Il compito fondamentale delle lipoproteine plasmatiche è quello di trasportare i grassi nel plasma e di scambiarli con le cellule dell'organismo: il 95% circa dei lipidi plasmatici si trova nelle lipoproteine. La presenza di gruppi idrofili sulla propria superficie consente la solubilizzazione delle lipoproteine plasmatiche nella soluzione che compone il sangue. I trigliceridi e il colesterolo sono trasportati all'interno delle particelle lipoproteiche, separati dall'ambiente acquoso dalle apo-proteine e dal monostrato fosfolipidico del mantello. Le lipoproteine trasportano anche alcune vitamine liposolubili (vitamina A).[2]

I chilomicroni, sintetizzati nell'intestino durante il periodo post-prandiale, trasportano i grassi alimentari provenienti dall'assorbimento intestinale, mentre le VLDL, sintetizzate nel fegato, veicolano i grassi endogeni elaborati dal fegato durante il periodo di digiuno.
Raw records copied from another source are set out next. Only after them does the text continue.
import Summits.NavierStokesRegularity.FluidComputer.HeadStartBeable

/-!
# The head-start gate under a POLYNOMIAL amplitude threshold, part 1: the clock survives the pulse

Cell `pub-fluidc`, blueprint seat bp1 (gen 20); ONE text split by the 400-line rule
(`HeadStartPulse{Fire,Douse,Beable}.lean`, `HeadStartPulse.lean`; namespace
`Summit.NavierStokesRegularity.FluidComputer.HeadStart`). HONEST FRAMING (verbatim): low prior, high
value-of-information experiment on Tao's machine paradigm; NOT a claim that NS blows up. Everything concerns
the five-mode truncation (5.5) of [Tao2016AveragedNS, §5.5] in the retuned form `delayCircuitWith K M ε`
with a diagonal damping `-E(t) * X(t)`, `0 ≤ Eᵢ(t) ≤ η ≤ 1/100`, on `[0,2]`, started in the signed head-start
class `HS±(ε)` of `HeadStartTransition.lean` (hypothesis `h0`); nothing is proved about Navier–Stokes.

WHAT IS NEW. The head-start gate theorem `HeadStart.firingPhase` (`HeadStartBeable.lean`) asks
`ε ≤ e^{-10M}/K¹⁰⁰`; the exponential smallness enters at ONE place, `HeadStart.b_lower_after`: the clock
`b ≥ ε/8` is kept alive on the WHOLE window `[t_c, 2]` against the crude bound (code)
`c ≤ 2ε²e^{(5t-1)M}`. This chain (the damped / head-start twin of `AmplitudeKnob*.lean`) replaces that step:
the clock only has to survive the trigger PULSE `c ≤ 2K⁻¹⁰ε²e^{(5M/2)(t - t_c)}` (`c_pulse_le`, from
`b ≤ 5ε/2`, `b_le_affine`) up to a horizon `T ≤ 2`, under the PULSE HYPOTHESIS
(hεT) `64·M·ε²·e^{5M(T - t_c)} ≤ K²⁰`; this file carries the firing phase of `HeadStartFire.lean` to
`[t_c, T]`: `b_lower_on`, `c_growth_on`, `c_large_on` ((c-large) on `[t_c + δ, T]`), `c_deriv_bounds_on`
((cgrow-2)). Parts 2–4 carry (douse), (atc), (toke), (beable) and discharge (hεT) at the delivery time
`T₀ = t_c + 888 log K/M + 1/K + 300 log K/K` from `ε ≤ e^{-900·M·log K/K}/K²³⁰⁰`.
[cite: Tao2016AveragedNS, §5.5 Thm 5.3 proof: (code), (c-large), (cgrow-2)]. No named facts; 0 sorry.
-/

noncomputable section

namespace Summit.NavierStokesRegularity.FluidComputer

open Real Set Filter Topology
open Literature.Analysis.FluidPDE.Tao2016AveragedNS
open Literature.Analysis.FluidPDE.Tao2016AveragedNS.Thm53 (monotoneOn_intFactor antitoneOn_intFactor
  monotoneOn_sub_of_le_deriv antitoneOn_sub_of_deriv_le)
open DampedTransition (hasDerivAt_a hasDerivAt_b hasDerivAt_c hasDerivAt_d hasDerivAt_e)

namespace HeadStart

variable {K M ε η τ δ T : ℝ} {E X : ℝ → Fin 5 → ℝ}
import Summits.CriticalPhenomena.Ising3D.Control2DCellCheck2
import Summits.CriticalPhenomena.Ising3D.Control2DEps102Cuts2
import Summits.CriticalPhenomena.Ising3D.Control2DCertificateEps102
import HarnessLib

/-!
# The 2D control: obligation (C) of certificate `eps102` IN THE KERNEL (second-order scheme) — file C
(cell `pub-ising3x`, seat controls-1; kernel runs of `Control2DCellCheck2.checkSpin2`)

HONEST FRAMING: lottery ticket; floor = tightest certified 3D Ising CFT bounds; no exact-solution claim without a proof.

Kernel evaluations (`decide +kernel`; no `native_decide`, no extra axioms) of the second-order (C)
checker at `P = 80` on the data of certificate `eps102`, one per cut list of `Control2DEps102Cuts2.lean`
(chunks `c2cuts0e`, `c2cuts2a`, `c2cuts2b`; estimated kernel time of this file ≈ 129 s).
-/

namespace Summit.CriticalPhenomena.Ising3D.Control2D.RB0

open Set
open Literature.MathematicalPhysics.QuantumFieldTheory.ConformalBootstrap3D
open Summit.CriticalPhenomena.Ising3D.Control2D

set_option maxHeartbeats 10000000 in
set_option maxRecDepth 200000 in
/-- (C) of `eps102`, spin `0`, cells of `eps102_c2cuts0e` (`49` cells, `N = 72`, depth `3`,
left stencil `23/2`, extra `97/4`). [folklore] -/
theorem eps102_check2_c2cuts0e :
    checkSpin2 80 72 0 (eps105_vals.map (NI.ofRat 80)) (mkCData 80 3 0 eps105_vals eps102_w eps1005_z eps1005_zb)
      true (23/2) eps102_c2cuts0e (97/4) = true := by
  decide +kernel

set_option maxHeartbeats 10000000 in
set_option maxRecDepth 200000 in
/-- (C) of `eps102`, spin `2`, cells of `eps102_c2cuts2a` (`29` cells, `N = 112`, depth `21`,
left stencil `none`, extra `529/256`). [folklore] -/
theorem eps102_check2_c2cuts2a :
    checkSpin2 80 112 2 (eps105_vals.map (NI.ofRat 80)) (mkCData 80 21 2 eps105_vals eps102_w eps1005_z eps1005_zb)
      false (0) eps102_c2cuts2a (529/256) = true := by
  decide +kernel

set_option maxHeartbeats 10000000 in
set_option maxRecDepth 200000 in
/-- (C) of `eps102`, spin `2`, cells of `eps102_c2cuts2b` (`13` cells, `N = 64`, depth `9`,
left stencil `527/256`, extra `145/64`). [folklore] -/
theorem eps102_check2_c2cuts2b :
    checkSpin2 80 64 2 (eps105_vals.map (NI.ofRat 80)) (mkCData 80 9 2 eps105_vals eps102_w eps1005_z eps1005_zb)
      true (527/256) eps102_c2cuts2b (145/64) = true := by
  decide +kernel

end Summit.CriticalPhenomena.Ising3D.Control2D.RB0
import Summits.CriticalPhenomena.PercolationContinuityZ3.Theorems.PercNearOneGluingNoHeavyLowerTailAntiBandDominance
import Summits.CriticalPhenomena.PercolationContinuityZ3.Theorems.PercNearOneGluingNoHeavyLowerTailAntiBandCylinderShifted
import Summits.CriticalPhenomena.PercolationContinuityZ3.Theorems.PercNearOneGluingNoHeavyLowerTailAntiBandDegenerate

/-!
# `NoHeavyLowerTail` (crux stmt-CriticalPhenomena-4575), lane prim-ineq-gen-4 (gen 34): THE ANTI-BAND INEQUALITY ON THE WHOLE DIAGONAL —
# (AB_m)(2m) for every `m` and every pair of upper sets

Support file (`--supports stmt-CriticalPhenomena-4575`; memo `run/shared/lean/prim/prim-ineq-gen-4/FINDING-CYLINDER-g34.md` §7).
No definitions, no `sorry`, standard axioms.

**THEOREM (`antiBand_diagonal`).**  For every `m ≥ 1` and all upper sets `W, V ⊆ 2^{Fin (2m)}`:
`#{s ∈ W ∩ Vᶜˢ | #s < m ∨ #sᶜ < m} ≤ #{s ∈ W ∩ V | #s < m ∨ #sᶜ < m}`,
i.e. the anti-band inequality (AB_l)(y) on the diagonal `y = 2l` — the cells `(12,5) = (AB_6)(12)`, `(14,6)`, `(16,7)`, … that the certificate
methods of gens 22–28 left open ("first open cell (12,5)").  With gen 22's frames (`(AB_6)(y)`, `y ≥ 13`) this completes (AB_6) for all `y`.

PROOF.  (1) Gen 20's opposite-compression lemma reduces to `W` left-shifted, `V` right-shifted (`AntiBandShiftReduction`, `AntiBandCylinderShifted.
antiBand_of_forall_rightShifted`).  (2) MIDDLE LEVEL (`card_midLevel_inter_le`): on `L = {#s = m}` disagreements dominate agreements,
`#(W ∩ V ∩ L) ≤ #(W ∩ Vᶜˢ ∩ L)`.  Indeed `L` is a sublattice of the dominance (prefix-count) lattice (gen 34, `AntiBandDominance`: it is the Young lattice
`L(m,m)`), `A = W ∩ L` and `D = {x ∈ L | xᶜ ∈ V}` are upper sets of it, `B = V ∩ L` and `C = {x ∈ L | xᶜ ∈ W}` are lower sets (a right-shifted family is
closed under moving elements to the right, which inside a level is going DOWN in the prefix-count order), so by Daykin's inequality
`N·(#(A∩B) + #(C∩D) − #(A∩D) − #(B∩C)) ≤ (#A − #C)(#B − #D) = 0` because complementation is a bijection of the middle level (`#A = #C`).
(3) Kleitman's lemma twice on the whole cube (`AntiBandDegenerate.card_inter_le_card_compls_inter`): `#(W ∩ Vᶜˢ) ≤ #(W ∩ V)`.  Subtracting (2) from (3)
gives the inequality on the outer levels `#s ≠ m`.
-/

namespace Summit.CriticalPhenomena.PercolationContinuityZ3.Theorems.AntiBandDiagonal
I chilomicroni e le VLDL subiscono l'azione idrolitica della lipoproteinlipasi, la quale scinde i trigliceridi del core in acidi grassi e glicerolo, al fine di fornire substrati ai tessuti, soprattutto alle cellule muscolari (con funzioni energetiche) e al tessuto adiposo (dove verranno accumulati come riserva); dall'azione della lipoproteinlipasi sulle lipoproteine si formano le particelle rimanenti dei chilomicroni, le IDL e le LDL. Le HDL sono responsabili del "trasporto inverso" del colesterolo dai tessuti periferici al fegato, da dove può essere eliminato nella bile. Tutte le lipoproteine contenenti apoB, ad eccezione dei chilomicroni e delle VLDL più voluminose, sono in grado di causare aterosclerosi; al contrario quelle contenenti apoAI rivestono un ruolo protettivo.[3]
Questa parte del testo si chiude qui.